A Solomon Mackey formula for graded bialgebras

Abstract: Given a graded bialgebra $H$, we let $\Delta^{\left[ k\right] }:H\rightarrow H^{\otimes k}$ and $m^{\left[ k\right] }:H^{\otimes k}\rightarrow H$ be its iterated (co)multiplications for all $k\in\mathbb{N}$. For any $k$-tuple $\alpha=\left( \alpha_{1},\alpha_{2},\ldots,\alpha_{k}\right) \in\mathbb{N}^{k}$ of nonnegative integers, and any permutation $\sigma$ of $\left{ 1,2,\ldots,k\right} $, we consider the map $p_{\alpha,\sigma}:=m^{\left[ k\right] }\circ P_{\alpha}\circ\sigma^{-1}\circ\Delta^{\left[ k\right] }:H\rightarrow H$, where $P_{\alpha}$ denotes the projection of $H^{\otimes k}$ onto its multigraded component $H_{\alpha_{1}}\otimes H_{\alpha_{2}}\otimes\cdots\otimes H_{\alpha_{k}}$, and where $\sigma^{-1}:H\rightarrow H$ permutes the tensor factors.
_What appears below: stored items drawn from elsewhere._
import Literature.AlgebraicGeometry.HodgeTheory.WeilTypeFivefoldTimesCMCurveBlockData
import Literature.AlgebraicGeometry.Motives.AbelianVarietyEndAlgebraProdOfHomEqZero
import Literature.AlgebraicGeometry.VanGeemen1994.WeilTypeEndFieldOfRankTwo
import Literature.AlgebraicGeometry.HodgeTheory.RankOneCentreTimesCMCurveProductSpan
import Literature.AlgebraicGeometry.HodgeTheory.HodgeClassesProductSpanCMSquare
import HarnessLib

/-!
# The blocked socket's data at `A = Y₅ × E_k`, in the socket's own shapes (TABLE X row 17; cell `pub-hodgeav-hg6`,
# eng-3 g4, brick E17b)

The blocked Lie → group socket `IsWeilType.mem_hodgeGroupOne_of_mem_unitaryCentralizerGroup_blocked_of_hodgeLieC`
(`WeilTypeBlockedHodgeGroupOfLie`) displays, for a blocking endomorphism `φ_E` and colours `μ : ι → ℂ`, the data `hEcard`
(`finrank_ℚ End⁰(A) = 2|ι|`), `hinj`, `hdist`, `hWne` (every block `W_{μ k}`, `W_{μ̄ k}` non-zero, indexed by `ι × Fin 2` with
the colour `if t = 0 then μ k else conj (μ k)`), `htop` (the blocks span `H¹(A) ⊗ ℂ`), `hKE` ∕ `hKE'` (`W_{μ k} ⊆ W_{i√d}(Φ)`,
`W_{μ̄ k} ⊆ W_{−i√d}(Φ)`). This file supplies ALL of them, in exactly those shapes, at `A = Y × E`, `ι = Fin 2`,
`μ k = (k+1)·i√d`, `φ_E := diag(φ_Y, 2χ)`, from the member-defining data of row 17 (`φ_Y ≫ φ_Y = −d`, `χ ≫ χ = −d`, `d > 0`,
`dim Y = 5`, `dim E = 1`, `finrank_ℚ End⁰(Y) = 2`) and NOTHING ELSE: `finrank_ℚ End⁰(E) = 2` for the CM curve is the tree's
`finrank_endAlgebra_eq_two_of_cmCurve hE1 (isOfCMType_of_cmCurve hE1 hd hχ)` (lead g4 ruling 11:04:51Z), and `hEcard` follows through
`finrank_endAlgebra_prod_of_isSimple_of_dim_ne` (`Hom(Y, E) = 0` for simple factors of different dimension). `hinj` ∕ `hdist` are
`CMCurveFivefold.colour_injective` ∕ `colour_ne_conj` of the prequel. KERNEL ONLY: no definition, no `sorry`, no named fact;
HC ∕ HC_AV are not mentioned.

## References
* [MoonenZarhin1999LowDim] B. Moonen, Yu. Zarhin, Math. Ann. 315 (1999), §2 (2.4) and §5 (5.2)–(5.3).
* [Milne1999LefschetzClasses] J. S. Milne, Duke Math. J. 96 (1999), §1 p. 642 (endomorphisms of products).
* [VoisinHodgeI2002] C. Voisin, Hodge Theory and Complex Algebraic Geometry I (2002), §11.3.3 Thm. 11.38.
-/

noncomputable section

open scoped TensorProduct
open CategoryTheory Module

namespace Literature.AlgebraicGeometry.HodgeTheory

open Literature.AlgebraicTopology.SingularHomology
open Literature.AlgebraicGeometry.Motives (AbelianVariety bettiCohomology)
open Literature.AlgebraicGeometry.Motives.AbelianVariety (fst snd)
open Literature.AlgebraicGeometry.Milne1999.CMTypeProducts (blockDiag)

variable {Y E : AbelianVariety ℂ} {d : ℕ} {φY : Y ⟶ Y} {χ : E ⟶ E}

/-- The two elements of `Fin 2`. [folklore] -/
private theorem fin2_eq (r : Fin 2) : r = 0 ∨ r = 1 := by
  rcases r with ⟨_ | _ | n, hr⟩
  · exact Or.inl rfl
  · exact Or.inr rfl
  · omega

/-- `((0 : Fin 2) + 1) c = c`. [folklore] -/
private theorem colour_zero (c : ℂ) : ((((0 : Fin 2) : ℕ) : ℂ) + 1) * c = c := by
  rw [Fin.val_zero, Nat.cast_zero, zero_add, one_mul]

/-- `((1 : Fin 2) + 1) c = 2c`. [folklore] -/
private theorem colour_one (c : ℂ) : ((((1 : Fin 2) : ℕ) : ℂ) + 1) * c = (2 : ℂ) * c := by
  rw [Fin.val_one, Nat.cast_one, one_add_one_eq_two]

/-- `(i√d)(i√d) = −d`. [folklore] -/
private theorem root_mul_self (d : ℕ) :
    (Complex.I * (Real.sqrt d : ℂ)) * (Complex.I * (Real.sqrt d : ℂ)) = -(d : ℂ) := by
  rw [mul_mul_mul_comm, Complex.I_mul_I, ← Complex.ofReal_mul, Real.mul_self_sqrt (Nat.cast_nonneg d),
    Complex.ofReal_natCast, neg_one_mul]

/-- **hEcard** at `Y₅ × E_k`: `finrank_ℚ End⁰(Y × E) = 2 · |Fin 2|` (`End⁰(Y) = k`; `End⁰(E) = k` for the CM curve `E`,
`χ ≫ χ = −d`; `Hom(Y, E) = 0`).
[cite: MoonenZarhin1999LowDim, §2 (2.4) and §5 (5.3)] [cite: Milne1999LefschetzClasses, §1 p. 642] -/
theorem CMCurveFivefold.finrank_endAlgebra_prod_eq (hY5 : Y.dim = 5) (hd : 0 < d) (hφY : φY ≫ φY = -(d • 𝟙 Y))
    (hE2 : Module.finrank ℚ Y.endAlgebra = 2) (hE1 : E.dim = 1) (hχ : χ ≫ χ = -(d • 𝟙 E)) :
    Module.finrank ℚ (Y.prod E).endAlgebra = 2 * Fintype.card (Fin 2) := by
  have hYs : Y.IsSimple := VanGeemen1994.isSimple_of_finrank_endAlgebra_eq_two (by omega) hd hφY hE2
  have hEs : E.IsSimple := AbelianVariety.isSimple_of_dim_le_one hE1.le
  have hEE : Module.finrank ℚ E.endAlgebra = 2 := finrank_endAlgebra_eq_two_of_cmCurve hE1 (isOfCMType_of_cmCurve hE1 hd hχ)
  rw [AbelianVariety.finrank_endAlgebra_prod_of_isSimple_of_dim_ne hYs hEs (by omega), hE2, hEE, Fintype.card_fin]

/-- **hWne** at `Y₅ × E_k`: all four blocks `W_{± i√d}(φ_E)`, `W_{± 2i√d}(φ_E)` of `φ_E = diag(φ_Y, 2χ)` are non-zero, in the
socket's `ι × Fin 2` indexing. [cite: MoonenZarhin1999LowDim, §5 (5.2)] -/
theorem CMCurveFivefold.eigenspace_block_ne_bot (hd : 0 < d) (h0Y : 0 < Y.dim) (h0E : 0 < E.dim)
    (hφY : φY ≫ φY = -(d • 𝟙 Y)) (hχ : χ ≫ χ = -(d • 𝟙 E)) :
    ∀ kt : Fin 2 × Fin 2, Module.End.eigenspace
        (((bettiCohomology.map (blockDiag Y E φY (2 • χ)).hom.hom.hom 1).hom).baseChange ℂ)
        (if kt.2 = 0 then (((kt.1 : ℕ) : ℂ) + 1) * (Complex.I * (Real.sqrt d : ℂ))
          else starRingEnd ℂ ((((kt.1 : ℕ) : ℂ) + 1) * (Complex.I * (Real.sqrt d : ℂ)))) ≠ ⊥ := by
  rintro ⟨k, t⟩
  rcases fin2_eq t with rfl | rfl
  · rw [if_pos rfl]
    rcases fin2_eq k with rfl | rfl
    · rw [colour_zero]; exact CMCurveFivefold.eigenspace_colour₀_ne_bot hd h0Y hφY hχ (Or.inl rfl)
    · rw [colour_one]; exact CMCurveFivefold.eigenspace_colour₁_ne_bot hd h0E hφY hχ (Or.inl rfl)
  · rw [if_neg (show (1 : Fin 2) ≠ 0 from one_ne_zero), CMCurveFivefold.starRingEnd_colour]
    rcases fin2_eq k with rfl | rfl
    · rw [colour_zero]; exact CMCurveFivefold.eigenspace_colour₀_ne_bot hd h0Y hφY hχ (Or.inr rfl)
    · rw [colour_one]; exact CMCurveFivefold.eigenspace_colour₁_ne_bot hd h0E hφY hχ (Or.inr rfl)

/-- **htop** at `Y₅ × E_k`: the four blocks span `H¹(Y × E) ⊗ ℂ`, in the socket's `⨆` over `Fin 2 × Fin 2`.
[cite: MoonenZarhin1999LowDim, §5 (5.2)] [cite: VoisinHodgeI2002, §11.3.3 Thm. 11.38] -/
theorem CMCurveFivefold.iSup_eigenspace_block_eq_top (hd : 0 < d) (hφY : φY ≫ φY = -(d • 𝟙 Y))
    (hχ : χ ≫ χ = -(d • 𝟙 E)) :
    (⨆ kt : Fin 2 × Fin 2, Module.End.eigenspace
        (((bettiCohomology.map (blockDiag Y E φY (2 • χ)).hom.hom.hom 1).hom).baseChange ℂ)
        (if kt.2 = 0 then (((kt.1 : ℕ) : ℂ) + 1) * (Complex.I * (Real.sqrt d : ℂ))
          else starRingEnd ℂ ((((kt.1 : ℕ) : ℂ) + 1) * (Complex.I * (Real.sqrt d : ℂ))))) = ⊤ := by
  rw [eq_top_iff, ← CMCurveFivefold.sup_eigenspace_colour_eq_top hd hφY hχ]
  refine sup_le (sup_le ?_ ?_) (sup_le ?_ ?_)
  · refine le_iSup_of_le ((0 : Fin 2), (0 : Fin 2)) (le_of_eq ?_)
    rw [if_pos rfl, colour_zero]
  · refine le_iSup_of_le ((0 : Fin 2), (1 : Fin 2)) (le_of_eq ?_)
    rw [if_neg (show (1 : Fin 2) ≠ 0 from one_ne_zero), CMCurveFivefold.starRingEnd_colour, colour_zero]
  · refine le_iSup_of_le ((1 : Fin 2), (0 : Fin 2)) (le_of_eq ?_)
    rw [if_pos rfl, colour_one]
  · refine le_iSup_of_le ((1 : Fin 2), (1 : Fin 2)) (le_of_eq ?_)
    rw [if_neg (show (1 : Fin 2) ≠ 0 from one_ne_zero), CMCurveFivefold.starRingEnd_colour, colour_one]

/-- **hKE** at `Y₅ × E_k`: `W_{μ k}(φ_E) ⊆ W_{i√d}(Φ)` for the diagonal Weil operator `Φ = diag(φ_Y, χ)`.
[cite: MoonenZarhin1999LowDim, §5 (5.2)] -/
theorem CMCurveFivefold.eigenspace_block_le_weil (hd : 0 < d) (hφY : φY ≫ φY = -(d • 𝟙 Y)) (hχ : χ ≫ χ = -(d • 𝟙 E))
    {Φ : Y.prod E ⟶ Y.prod E} (hΦ₁ : Φ ≫ fst Y E = fst Y E ≫ φY) (hΦ₂ : Φ ≫ snd Y E = snd Y E ≫ χ) :
    ∀ k : Fin 2, Module.End.eigenspace
        (((bettiCohomology.map (blockDiag Y E φY (2 • χ)).hom.hom.hom 1).hom).baseChange ℂ)
        ((((k : ℕ) : ℂ) + 1) * (Complex.I * (Real.sqrt d : ℂ))) ≤
      Module.End.eigenspace (((bettiCohomology.map Φ.hom.hom.hom 1).hom).baseChange ℂ)
        (Complex.I * (Real.sqrt d : ℂ)) := by
  intro k
  rcases fin2_eq k with rfl | rfl
  · rw [colour_zero]; exact CMCurveFivefold.eigenspace_colour₀_le hd hχ hΦ₁ hΦ₂ (root_mul_self d)
  · rw [colour_one]; exact CMCurveFivefold.eigenspace_colour₁_le hd hφY hΦ₁ hΦ₂ (root_mul_self d)

/-- **hKE′** at `Y₅ × E_k`: `W_{μ̄ k}(φ_E) ⊆ W_{−i√d}(Φ)`. [cite: MoonenZarhin1999LowDim, §5 (5.2)]
[cite: Deligne1982HodgeCycles, §4 (p. 30)] -/
theorem CMCurveFivefold.eigenspace_block_conj_le_weil (hd : 0 < d) (hφY : φY ≫ φY = -(d • 𝟙 Y))
    (hχ : χ ≫ χ = -(d • 𝟙 E)) {Φ : Y.prod E ⟶ Y.prod E} (hΦ₁ : Φ ≫ fst Y E = fst Y E ≫ φY)
    (hΦ₂ : Φ ≫ snd Y E = snd Y E ≫ χ) :
    ∀ k : Fin 2, Module.End.eigenspace
        (((bettiCohomology.map (blockDiag Y E φY (2 • χ)).hom.hom.hom 1).hom).baseChange ℂ)
        (starRingEnd ℂ ((((k : ℕ) : ℂ) + 1) * (Complex.I * (Real.sqrt d : ℂ)))) ≤
      Module.End.eigenspace (((bettiCohomology.map Φ.hom.hom.hom 1).hom).baseChange ℂ)
        (-(Complex.I * (Real.sqrt d : ℂ))) := by
  have hneg : -(Complex.I * (Real.sqrt d : ℂ)) * -(Complex.I * (Real.sqrt d : ℂ)) = -(d : ℂ) := by
    rw [neg_mul_neg]; exact root_mul_self d
  intro k
  rw [CMCurveFivefold.starRingEnd_colour]
  rcases fin2_eq k with rfl | rfl
  · rw [colour_zero]; exact CMCurveFivefold.eigenspace_colour₀_le hd hχ hΦ₁ hΦ₂ hneg
  · rw [colour_one]; exact CMCurveFivefold.eigenspace_colour₁_le hd hφY hΦ₁ hΦ₂ hneg

end Literature.AlgebraicGeometry.HodgeTheory

end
We prove formulas for the composition $p_{\alpha,\sigma}\circ p_{\beta,\tau}$ and the convolution $p_{\alpha,\sigma}\star p_{\beta,\tau}$ of two such maps. When $H$ is cocommutative, these generalize Patras's 1994 results (which, in turn, generalize Solomon's Mackey formula). We also construct a combinatorial Hopf algebra $\operatorname*{PNSym}$ ("permuted noncommutative symmetric functions") that governs the maps $p_{\alpha,\sigma}$ for arbitrary connected graded bialgebras $H$ in the same way as the well-known $\operatorname*{NSym}$ governs them in the cocommutative case. We end by outlining an application to checking identities for connected graded Hopf algebras.